====== DATA TO USE ======

/-- **The cap**: `β₁₂(m) ≤ w(m)` for every `m` (`min ≤ 1`). [folklore] -/
theorem strip12_term_le_weight (m : ℕ) {ε : ℝ} :
    (if 2 ≤ m then (1 : ℝ) else 0) *
        ((if Odd m then (1 / (π * ((8 : ℝ) + m)) + 1 / (π * |(8 : ℝ) - m|)) ^ 2 else if m = 8 then (1 / 4 : ℝ) else 0) *
          min 1 ((Real.sqrt (if 8 * m ≤ (12 : ℕ) then (1 : ℝ) else
            (((12 : ℕ) : ℝ) + 1) * (2 * (8 * (m : ℝ)) / (π * ((8 * (m : ℝ)) ^ 2 - ((12 : ℕ) : ℝ) ^ 2))) ^ 2) + m * ε) ^ 2)) ≤
      (if Odd m then (1 / (π * ((8 : ℝ) + m)) + 1 / (π * |(8 : ℝ) - m|)) ^ 2 else if m = 8 then (1 / 4 : ℝ) else 0) := by
  have hw0 : 0 ≤ (if Odd m then (1 / (π * ((8 : ℝ) + m)) + 1 / (π * |(8 : ℝ) - m|)) ^ 2
      else if m = 8 then (1 / 4 : ℝ) else 0) := by split_ifs <;> positivity
  have hmin0 : 0 ≤ min 1 ((Real.sqrt (if 8 * m ≤ (12 : ℕ) then (1 : ℝ) else
      (((12 : ℕ) : ℝ) + 1) * (2 * (8 * (m : ℝ)) / (π * ((8 * (m : ℝ)) ^ 2 - ((12 : ℕ) : ℝ) ^ 2))) ^ 2) + m * ε) ^ 2) :=
    le_min zero_le_one (sq_nonneg _)
  have hmin1 : min 1 ((Real.sqrt (if 8 * m ≤ (12 : ℕ) then (1 : ℝ) else
      (((12 : ℕ) : ℝ) + 1) * (2 * (8 * (m : ℝ)) / (π * ((8 * (m : ℝ)) ^ 2 - ((12 : ℕ) : ℝ) ^ 2))) ^ 2) + m * ε) ^ 2) ≤ 1 :=
    min_le_left _ _
  have hind : (if 2 ≤ m then (1 : ℝ) else 0) ≤ 1 := by split_ifs <;> norm_num
  have hind0 : 0 ≤ (if 2 ≤ m then (1 : ℝ) else 0) := by split_ifs <;> norm_num
  calc _ ≤ 1 * ((if Odd m then (1 / (π * ((8 : ℝ) + m)) + 1 / (π * |(8 : ℝ) - m|)) ^ 2 else if m = 8 then (1 / 4 : ℝ) else 0) * 1) := by
        exact mul_le_mul hind (mul_le_mul_of_nonneg_left hmin1 hw0) (mul_nonneg hw0 hmin0) zero_le_one
    _ = _ := by ring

======

Return a word-for-word copy of the lines above from the one holding "have hmin1 : min" through the one holding "have hind : (if", with both of them included and nothing besides.

TASK ANSWER >>
  have hmin1 : min 1 ((Real.sqrt (if 8 * m ≤ (12 : ℕ) then (1 : ℝ) else
      (((12 : ℕ) : ℝ) + 1) * (2 * (8 * (m : ℝ)) / (π * ((8 * (m : ℝ)) ^ 2 - ((12 : ℕ) : ℝ) ^ 2))) ^ 2) + m * ε) ^ 2) ≤ 1 :=
    min_le_left _ _
  have hind : (if 2 ≤ m then (1 : ℝ) else 0) ≤ 1 := by split_ifs <;> norm_num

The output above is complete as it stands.